(Stored data entries)

• • • • •

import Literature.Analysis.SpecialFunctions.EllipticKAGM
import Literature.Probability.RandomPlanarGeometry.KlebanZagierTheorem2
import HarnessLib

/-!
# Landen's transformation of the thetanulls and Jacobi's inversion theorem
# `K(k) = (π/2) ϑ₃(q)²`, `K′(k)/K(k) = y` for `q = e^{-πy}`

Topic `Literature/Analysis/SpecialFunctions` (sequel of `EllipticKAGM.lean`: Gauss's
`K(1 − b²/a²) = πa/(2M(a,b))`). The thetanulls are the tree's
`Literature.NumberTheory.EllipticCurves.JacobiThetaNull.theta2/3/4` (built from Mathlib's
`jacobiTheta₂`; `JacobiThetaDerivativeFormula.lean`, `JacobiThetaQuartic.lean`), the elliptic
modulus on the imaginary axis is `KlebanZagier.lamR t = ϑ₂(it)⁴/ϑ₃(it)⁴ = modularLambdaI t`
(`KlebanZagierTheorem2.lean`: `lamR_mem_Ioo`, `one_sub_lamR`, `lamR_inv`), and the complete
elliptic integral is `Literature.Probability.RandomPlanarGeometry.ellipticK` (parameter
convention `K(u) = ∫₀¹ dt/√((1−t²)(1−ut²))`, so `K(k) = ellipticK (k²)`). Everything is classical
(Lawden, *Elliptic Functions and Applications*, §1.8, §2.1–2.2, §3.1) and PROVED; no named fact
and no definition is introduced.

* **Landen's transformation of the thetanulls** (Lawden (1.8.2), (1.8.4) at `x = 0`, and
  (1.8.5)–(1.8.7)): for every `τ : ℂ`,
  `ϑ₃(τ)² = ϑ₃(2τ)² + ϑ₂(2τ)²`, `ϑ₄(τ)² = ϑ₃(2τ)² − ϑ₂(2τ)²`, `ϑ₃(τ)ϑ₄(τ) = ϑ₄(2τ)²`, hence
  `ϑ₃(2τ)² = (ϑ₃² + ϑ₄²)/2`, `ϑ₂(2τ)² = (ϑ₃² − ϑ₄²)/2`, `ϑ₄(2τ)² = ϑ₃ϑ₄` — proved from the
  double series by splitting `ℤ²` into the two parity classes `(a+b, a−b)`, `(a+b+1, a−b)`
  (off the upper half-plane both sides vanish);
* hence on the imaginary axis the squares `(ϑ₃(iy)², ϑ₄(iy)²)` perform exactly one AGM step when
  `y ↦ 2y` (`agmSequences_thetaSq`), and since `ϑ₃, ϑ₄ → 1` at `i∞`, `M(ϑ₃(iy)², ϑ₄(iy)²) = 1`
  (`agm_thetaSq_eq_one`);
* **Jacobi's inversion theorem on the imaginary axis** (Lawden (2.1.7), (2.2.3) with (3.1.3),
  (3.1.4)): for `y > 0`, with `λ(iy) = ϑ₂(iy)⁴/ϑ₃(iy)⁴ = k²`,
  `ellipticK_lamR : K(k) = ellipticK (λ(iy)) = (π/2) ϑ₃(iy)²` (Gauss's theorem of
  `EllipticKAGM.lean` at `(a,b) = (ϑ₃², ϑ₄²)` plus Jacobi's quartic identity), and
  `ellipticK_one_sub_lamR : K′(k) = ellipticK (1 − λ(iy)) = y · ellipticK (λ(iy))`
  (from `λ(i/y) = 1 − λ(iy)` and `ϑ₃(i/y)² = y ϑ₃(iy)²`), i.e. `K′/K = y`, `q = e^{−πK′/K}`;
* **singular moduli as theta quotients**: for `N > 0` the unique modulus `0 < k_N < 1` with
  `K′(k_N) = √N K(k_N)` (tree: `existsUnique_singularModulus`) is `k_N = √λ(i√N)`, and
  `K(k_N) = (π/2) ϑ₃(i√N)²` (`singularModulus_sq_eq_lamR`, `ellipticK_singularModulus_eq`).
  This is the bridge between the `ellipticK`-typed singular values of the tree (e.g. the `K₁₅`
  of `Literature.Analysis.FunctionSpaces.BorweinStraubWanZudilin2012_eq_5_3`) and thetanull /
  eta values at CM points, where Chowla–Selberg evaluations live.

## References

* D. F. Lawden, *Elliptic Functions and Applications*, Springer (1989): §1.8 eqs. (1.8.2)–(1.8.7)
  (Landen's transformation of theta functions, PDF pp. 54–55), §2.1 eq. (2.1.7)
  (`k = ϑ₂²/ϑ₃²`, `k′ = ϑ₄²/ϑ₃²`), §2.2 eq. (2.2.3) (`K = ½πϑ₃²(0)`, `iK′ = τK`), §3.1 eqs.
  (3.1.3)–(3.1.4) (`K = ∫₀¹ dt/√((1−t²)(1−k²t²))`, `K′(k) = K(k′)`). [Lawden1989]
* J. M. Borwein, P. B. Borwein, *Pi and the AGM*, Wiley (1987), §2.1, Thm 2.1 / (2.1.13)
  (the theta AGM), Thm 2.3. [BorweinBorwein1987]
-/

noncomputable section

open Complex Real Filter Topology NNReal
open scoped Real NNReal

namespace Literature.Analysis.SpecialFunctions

• • • • •

**Your assignment**
Having read the records above, reproduce each one exactly.

**Answer to this problem**
import Literature.Analysis.SpecialFunctions.EllipticKAGM
import Literature.Probability.RandomPlanarGeometry.KlebanZagierTheorem2
import HarnessLib

/-!
# Landen's transformation of the thetanulls and Jacobi's inversion theorem
# `K(k) = (π/2) ϑ₃(q)²`, `K′(k)/K(k) = y` for `q = e^{-πy}`

Topic `Literature/Analysis/SpecialFunctions` (sequel of `EllipticKAGM.lean`: Gauss's
`K(1 − b²/a²) = πa/(2M(a,b))`). The thetanulls are the tree's
`Literature.NumberTheory.EllipticCurves.JacobiThetaNull.theta2/3/4` (built from Mathlib's
`jacobiTheta₂`; `JacobiThetaDerivativeFormula.lean`, `JacobiThetaQuartic.lean`), the elliptic
modulus on the imaginary axis is `KlebanZagier.lamR t = ϑ₂(it)⁴/ϑ₃(it)⁴ = modularLambdaI t`
(`KlebanZagierTheorem2.lean`: `lamR_mem_Ioo`, `one_sub_lamR`, `lamR_inv`), and the complete
elliptic integral is `Literature.Probability.RandomPlanarGeometry.ellipticK` (parameter
convention `K(u) = ∫₀¹ dt/√((1−t²)(1−ut²))`, so `K(k) = ellipticK (k²)`). Everything is classical
(Lawden, *Elliptic Functions and Applications*, §1.8, §2.1–2.2, §3.1) and PROVED; no named fact
and no definition is introduced.

* **Landen's transformation of the thetanulls** (Lawden (1.8.2), (1.8.4) at `x = 0`, and
  (1.8.5)–(1.8.7)): for every `τ : ℂ`,
  `ϑ₃(τ)² = ϑ₃(2τ)² + ϑ₂(2τ)²`, `ϑ₄(τ)² = ϑ₃(2τ)² − ϑ₂(2τ)²`, `ϑ₃(τ)ϑ₄(τ) = ϑ₄(2τ)²`, hence
  `ϑ₃(2τ)² = (ϑ₃² + ϑ₄²)/2`, `ϑ₂(2τ)² = (ϑ₃² − ϑ₄²)/2`, `ϑ₄(2τ)² = ϑ₃ϑ₄` — proved from the
  double series by splitting `ℤ²` into the two parity classes `(a+b, a−b)`, `(a+b+1, a−b)`
  (off the upper half-plane both sides vanish);
* hence on the imaginary axis the squares `(ϑ₃(iy)², ϑ₄(iy)²)` perform exactly one AGM step when
  `y ↦ 2y` (`agmSequences_thetaSq`), and since `ϑ₃, ϑ₄ → 1` at `i∞`, `M(ϑ₃(iy)², ϑ₄(iy)²) = 1`
  (`agm_thetaSq_eq_one`);
* **Jacobi's inversion theorem on the imaginary axis** (Lawden (2.1.7), (2.2.3) with (3.1.3),
  (3.1.4)): for `y > 0`, with `λ(iy) = ϑ₂(iy)⁴/ϑ₃(iy)⁴ = k²`,
  `ellipticK_lamR : K(k) = ellipticK (λ(iy)) = (π/2) ϑ₃(iy)²` (Gauss's theorem of
  `EllipticKAGM.lean` at `(a,b) = (ϑ₃², ϑ₄²)` plus Jacobi's quartic identity), and
  `ellipticK_one_sub_lamR : K′(k) = ellipticK (1 − λ(iy)) = y · ellipticK (λ(iy))`
  (from `λ(i/y) = 1 − λ(iy)` and `ϑ₃(i/y)² = y ϑ₃(iy)²`), i.e. `K′/K = y`, `q = e^{−πK′/K}`;
* **singular moduli as theta quotients**: for `N > 0` the unique modulus `0 < k_N < 1` with
  `K′(k_N) = √N K(k_N)` (tree: `existsUnique_singularModulus`) is `k_N = √λ(i√N)`, and
  `K(k_N) = (π/2) ϑ₃(i√N)²` (`singularModulus_sq_eq_lamR`, `ellipticK_singularModulus_eq`).
  This is the bridge between the `ellipticK`-typed singular values of the tree (e.g. the `K₁₅`
  of `Literature.Analysis.FunctionSpaces.BorweinStraubWanZudilin2012_eq_5_3`) and thetanull /
  eta values at CM points, where Chowla–Selberg evaluations live.

## References

* D. F. Lawden, *Elliptic Functions and Applications*, Springer (1989): §1.8 eqs. (1.8.2)–(1.8.7)
  (Landen's transformation of theta functions, PDF pp. 54–55), §2.1 eq. (2.1.7)
  (`k = ϑ₂²/ϑ₃²`, `k′ = ϑ₄²/ϑ₃²`), §2.2 eq. (2.2.3) (`K = ½πϑ₃²(0)`, `iK′ = τK`), §3.1 eqs.
  (3.1.3)–(3.1.4) (`K = ∫₀¹ dt/√((1−t²)(1−k²t²))`, `K′(k) = K(k′)`). [Lawden1989]
* J. M. Borwein, P. B. Borwein, *Pi and the AGM*, Wiley (1987), §2.1, Thm 2.1 / (2.1.13)
  (the theta AGM), Thm 2.3. [BorweinBorwein1987]
-/

noncomputable section

open Complex Real Filter Topology NNReal
open scoped Real NNReal

namespace Literature.Analysis.SpecialFunctions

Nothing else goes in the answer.